Have I mentioned I hate the idea that Lorna has a little machine in her head that "mimics" her powers.

She isn't a mutant, she has a machine in her head.

Will.S
01-19-2007, 12:58 PM
Have I mentioned I hate the idea that Lorna has a little machine in her head that "mimics" her powers.

She isn't a mutant, she has a machine in her head.
Still, it has storytelling potential. Brubaker adressed it in a cool way when the X-Men's threat levels were being formulated by the robots.
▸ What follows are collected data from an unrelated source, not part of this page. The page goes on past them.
import Literature.NumberTheory.Sieve.HeathBrownCubicTypeII
import Mathlib.MeasureTheory.Integral.Bochner.Basic
import Mathlib.Analysis.SpecialFunctions.Pow.Asymptotics
import HarnessLib

/-!
# Heath-Brown's Lemma 3.8 (Siegel–Walfisz for the weights `f`) from his Lemmas 8.1, 9.1, 9.2

Eighth layer of the decomposition of **parity.S18**
(`Literature.NumberTheory.Sieve.setOf_prime_cube_add_two_mul_cube_infinite`) along D. R. Heath-Brown,
*Primes represented by `x³ + 2y³`*, Acta Math. 186 (2001), 1–84, continuing `HeathBrownCubicTypeII`,
which vendors **Lemma 3.8** as the named fact `HeathBrown2001_lemma_3_8`: for a cube `𝒞` of side
`S₀ ≥ L²` on which `x, y, z ≪ V^{1/3}` and `x³ + 2y³ + 4z³ − 6xyz ≫ V`, and `q ≤ (log X)^A`,
`∑_{β ≡ α (mod q), β̂ ∈ 𝒞} f_(β) ≪ V exp{−c√(log L)}` (pp. 18–19). Its proof occupies §8 (pp. 47–51)
and §9 (pp. 52–60) and consists of three printed lemmas and one sentence:

* **Lemma 8.1** (p. 47; the terms `e_(β)`): with `N(x, y, z) = x³ + 2y³ + 4z³ − 6xyz` and
  `𝓘 = ∫_𝒞 w'(N(𝐱)) dx dy dz`, for every positive integer `q ≤ L^{1/6}` and every `α ∈ ℤ[2^{1/3}]`,
  `∑_{β ≡ α (q), β̂ ∈ 𝒞} e_(β) = γ₀⁻¹M⁻¹(ξ log X)^{−n−1} 𝓘 ε(α,q) φ_K(q)⁻¹ + O(S₀³M⁻¹τ(q)^c exp{−c√(log L)})`,
  `ε(α, q) = 1` if `α` and `q` are coprime and `0` otherwise, `M = ∏ m_i`, `φ_K` the Euler function of
  `K` (proved on pp. 47–51 from (8.3)–(8.5), Lemma 4.9, and — for the Möbius sums (8.7) — Perron's
  formula with "the standard zero-free region for `ζ_K(s)`");
* **Lemma 9.1** (p. 52): for `q ≤ L^{1/6}` and `α` NOT coprime to `q`, `∑_{β ≡ α (q), β̂ ∈ 𝒞} d_(β) = 0`
  ("`(β)` will be a product of prime ideals `P_i` with `N(P_i) ≥ X^τ ≥ L > N(q)`, whence `β` and `q`
  must be coprime");
* **Lemma 9.2** (p. 52; the terms `d_(β)`): for a positive integer `A`, every natural number
  `q ≤ (log L)^A` and every `α` coprime to `q`,
  `∑_{β ≡ α (q), β̂ ∈ 𝒞} d_(β) = γ₀⁻¹M⁻¹φ_K(q)⁻¹(ξ log X)^{−n−1} 𝓘 + O_A(V exp{−c√(log L)})` ("the implied
  constant is ineffective, because of problems with Siegel zeros"; proved on pp. 52–60 from Hecke
  Grössencharaktere, Mitsui's prime ideal theorem with Grössencharakteren (Lemma 9.4), Lemmas 4.10,
  9.3, 9.5);
* "A comparison of Lemmas 8.1, 9.1 and 9.2 immediately yields Lemma 3.8." (p. 52).

(G. Harman, *Prime-Detecting Sieves*, §13.6, restates the three as Lemmas 13.16, 13.17, 13.18 —
with the main terms `θ_n 𝓘 δ(α,q)/(γ₀ M φ_K(q))`, `θ_n = (ξ log X)^{−n−1}`, confirming the reading
`γ₀⁻¹` of the scanned original — and remarks "Clearly Lemma 13.6 follows immediately from Lemmas
13.16–13.18.")

## Content (namespace `Literature.NumberTheory.Sieve.CubicSieve`)

DEFINITIONS: `normForm` (`N(x, y, z)`), `cubeClassSum w q α 𝒞` (the generic sum
`∑_{β ≡ α (mod q), β̂ ∈ 𝒞} w_(β)`, so that `swSum = cubeClassSum f`, `swSum_eq_cubeClassSum`),
`cubeIntegral` (`𝓘`), `eulerPhiK q = #(𝓞_K/(q))ˣ` (`φ_K(q)`), `coprimeInd α q` (`ε(α, q)`),
`swMainTerm = 𝓘/(γ₀ M φ_K(q) (ξ log X)^{n+1})` (the common main term of Lemmas 8.1 and 9.2).

PROVED: `swSum_eq_sub` (`∑ f = ∑ d − ∑ e`, (3.11)), `absNorm_span_natCast_K` (`N((q)) = q³`),
**`HeathBrown2001_lemma_9_1`** (Lemma 9.1, the printed proof), `side_pow_three_le_of_cubeCond`
(`S₀³ ≤ 64c₃³V` for a cube as in Lemma 3.8), `card_divisors_rpow_le`,
`eventually_mul_loglog_rpow_le` and `eventually_lemma38_params` (the parameter bookkeeping behind
"immediately": for `τ = (log log X)^{−ϖ}`, `L = X^{τ/2}` and `X` large, `(log X)^A ≤ L^{1/6}`,
`(log X)^A ≤ (log L)^{A+1}`, `(log X)^B ≤ exp{(c/2)√(log L)}`), and the assembly
**`HeathBrown2001_lemma_3_8_of`**: Lemma 3.8 (`HeathBrown2001_lemma_3_8`, as rendered in
`HeathBrownCubicTypeII`) from Lemma 8.1 and Lemma 9.2, taken as the explicit hypotheses `h81`, `h92`.

NO NAMED FACTS are introduced here (D-0026): Lemmas 8.1 and 9.2 — each a deep analytic result
(zero-free region of `ζ_K` with Perron's formula over `K`; Mitsui's theorem with possible Siegel
zeros) not available in Mathlib or the tree — appear only as the hypotheses of
`HeathBrown2001_lemma_3_8_of`, spelled out in full; vending them as named facts
`HeathBrown2001_lemma_8_1`, `HeathBrown2001_lemma_9_2` (the binder types verbatim) and closing
`HeathBrown2001_lemma_3_8_holds := HeathBrown2001_lemma_3_8_of …_holds …_holds` is left to the split of
`HeathBrown2001_lemma_3_8`.

## Faithfulness / modelling notes

* `φ_K(q)`, "the Euler function over the field `K`", is `#(𝓞_K/(q))ˣ` (`Nat.card`); "`α` and `q`
  coprime" is `IsCoprime α q` in `𝓞_K` (the ideal `(α, q)` is `(1)`); `γ₀` is `gamma₀` of
  `HeathBrownCubicSieveSetup` (the residue of `ζ_K` at `1`, p. 6); `𝓘` is the Bochner/Lebesgue integral
  of `w'(N(𝐱))` (`wDeriv`, the right-hand derivative, p. 18) over `realCube a S₀` for the product
  Lebesgue measure on `ℝ × ℝ × ℝ`; `τ(q)` is `#(Nat.divisors q)`.
* Constants. Both lemmas are `≪`-statements inside the standing set-up (`τ = (log log X)^{−ϖ}`,
  `0 < ϖ < 1/5` ((2.5), (3.10)), `ξ = τ⁵`, `L = X^{τ/2}`, `X` large, `𝐦` subject to (3.5)–(3.7), the
  cube as in Lemma 3.8 with implied constants `c₃, c₄`). The hypotheses `h81`, `h92` render them with
  the constants existentially quantified after `ϖ, c₃, c₄` (and `A` for 9.2) and before everything else
  — uniform in `X ≥ X₀`, `𝐦`, `q`, `α`, `V`, the cube — which is how p. 20 uses Lemma 3.8 (one bound
  summed over all `(n, 𝐦)`), and is weaker than the printed absolute constants; the two printed
  constants `c` of Lemma 8.1 (in `τ(q)^c` and in the exponent) are separate (`c'`, `c`), p. 6: "not
  necessarily the same at each occurrence". Lemma 9.2 keeps "`A` a positive integer" (`A : ℕ`); the
  real `A > 0` of Lemma 3.8 is served by `⌈A⌉ + 1` since `(log X)^A ≤ (log L)^{A+1}` for large `X`.
* Lemma 9.1 is proved for every `X > 1`, `τ > 0`, `𝐦` satisfying (3.5)–(3.7) and `1 ≤ q ≤ L^{1/6}`
  (then `N(q)` has all prime ideal factors of norm `≤ q³ ≤ L^{1/2} = X^{τ/4} < X^τ ≤ N(P_i)`); `q ≥ 1`
  is needed (for `q = 0` the congruence degenerates to `β = α`).

## References

* D. R. Heath-Brown, *Primes represented by `x³ + 2y³`*, Acta Math. 186 (2001), 1–84: Lemma 3.8
  (pp. 18–19), §8 Lemma 8.1 (p. 47), §9 Lemmas 9.1, 9.2 (p. 52) and "A comparison of Lemmas 8.1, 9.1
  and 9.2 immediately yields Lemma 3.8" (p. 52). [cite: HeathBrownActa2001, Lemmas 8.1, 9.1, 9.2]
* G. Harman, *Prime-Detecting Sieves*, LMS Monographs 33, Princeton (2007), §13.6, Lemmas 13.16–13.18
  and the remark after Lemma 13.18. [cite: Harman2007, §13.6]

## Mathlib / tree search

Mathlib: no Euler function of a number field / of an ideal (searched `totient` in `NumberField`,
`card_units_zmod`-analogues: only `ZMod`), no Hecke Grössencharakter `L`-functions, no zero-free
region for Dedekind zeta (so Lemmas 8.1, 9.2 stay hypotheses); used `Ideal.IsPrime.prod_le`,
`Ideal.exists_le_maximal`, `Ideal.isCoprime_span_singleton_iff`, `Ideal.isCoprime_iff_sup_eq`,
`IsCoprime.sub_mul_left_left_iff`, `Ideal.absNorm_dvd_absNorm_of_le`, `isLittleO_rpow_exp_atTop`,
`tendsto_rpow_neg_atTop`, `Nat.card_divisors_le_self`. Tree: `HeathBrownCubicTypeII` (`swSum`,
`Hyp314`, `CubeCond`, `realCube`, `latticeCube`, `coordElt`, `dWeight`, `eWeight`, `fWeight`, `wDeriv`,
`CoreAdmissible`, `hbXi`, `hbL`, `mem_Jprimes_iff`, `one_le_prod_of_coreAdmissible`,
`HeathBrown2001_lemma_3_8`), `HeathBrownCubicSieveDecomposition` (`hbTau`), `HeathBrownCubicSieveSetup`
(`gamma₀`), `LFunctions.IdealNormCount.absNorm_span_natCast`, `LFunctions.CubeRootTwoField.finrank_K`.
-/

noncomputable section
It could be celestial tech as well.

DDM
01-19-2007, 01:20 PM
House of M is a poorly thought story given Bendis lacks a comprehensive understanding of the Scarlet Witch's powers: Wanda Maximoff alters probability, but not reality itself. In other words, the Scarlet Witch can use her hex spheres to make a healthy tree fall down or even catch fire, but she cannot transform the tree into a lambrogini.

House of M suffers from horrible pacing which leads back to the idea itself being the root of the problem; decompression & Bendis plot devices--Doctor Strange, Scarlet Witch, & Layla Miller--just add insult to injury.

House of M is a perfect example how not to do a crossover. At best, House of M is a 48 page story decompressed into a 8 issues.

House of M is a lemon when trying to make lemonade from the disaster gives the reader a load of crap in a bottle. At best, House of M is fertilizer.

XPac
01-19-2007, 01:43 PM
House of M is a poorly thought story given Bendis lacks a comprehensive understanding of the Scarlet Witch's powers: Wanda Maximoff alters probability, but not reality itself. In other words, the Scarlet Witch can use her hex spheres to make a healthy tree fall down or even catch fire, but she cannot transform the tree into a lambrogini.



It's been a while since I read it... but didn't Byrne establish that Scarlet Witch could effect reality or time or something like that during his run on West Coast Avengers? I recall it was some kind of storyline involving Immortus.

I thought Bendis whole story came off somewhat reminiscent of that.

Arsenal7
01-19-2007, 01:57 PM
My views remain unchanged- Bendis should not be permitted to write the Avengers or large cross-overs. He just seems to lack an understanding of about half the team.

I did not mind Wolvie getting his memories though, just to get him onto something else.

DDM
01-19-2007, 04:51 PM
It's been a while since I read it... but didn't Byrne establish that Scarlet Witch could effect reality or time or something like that during his run on West Coast Avengers? I recall it was some kind of storyline involving Immortus.

I thought Bendis whole story came off somewhat reminiscent of that.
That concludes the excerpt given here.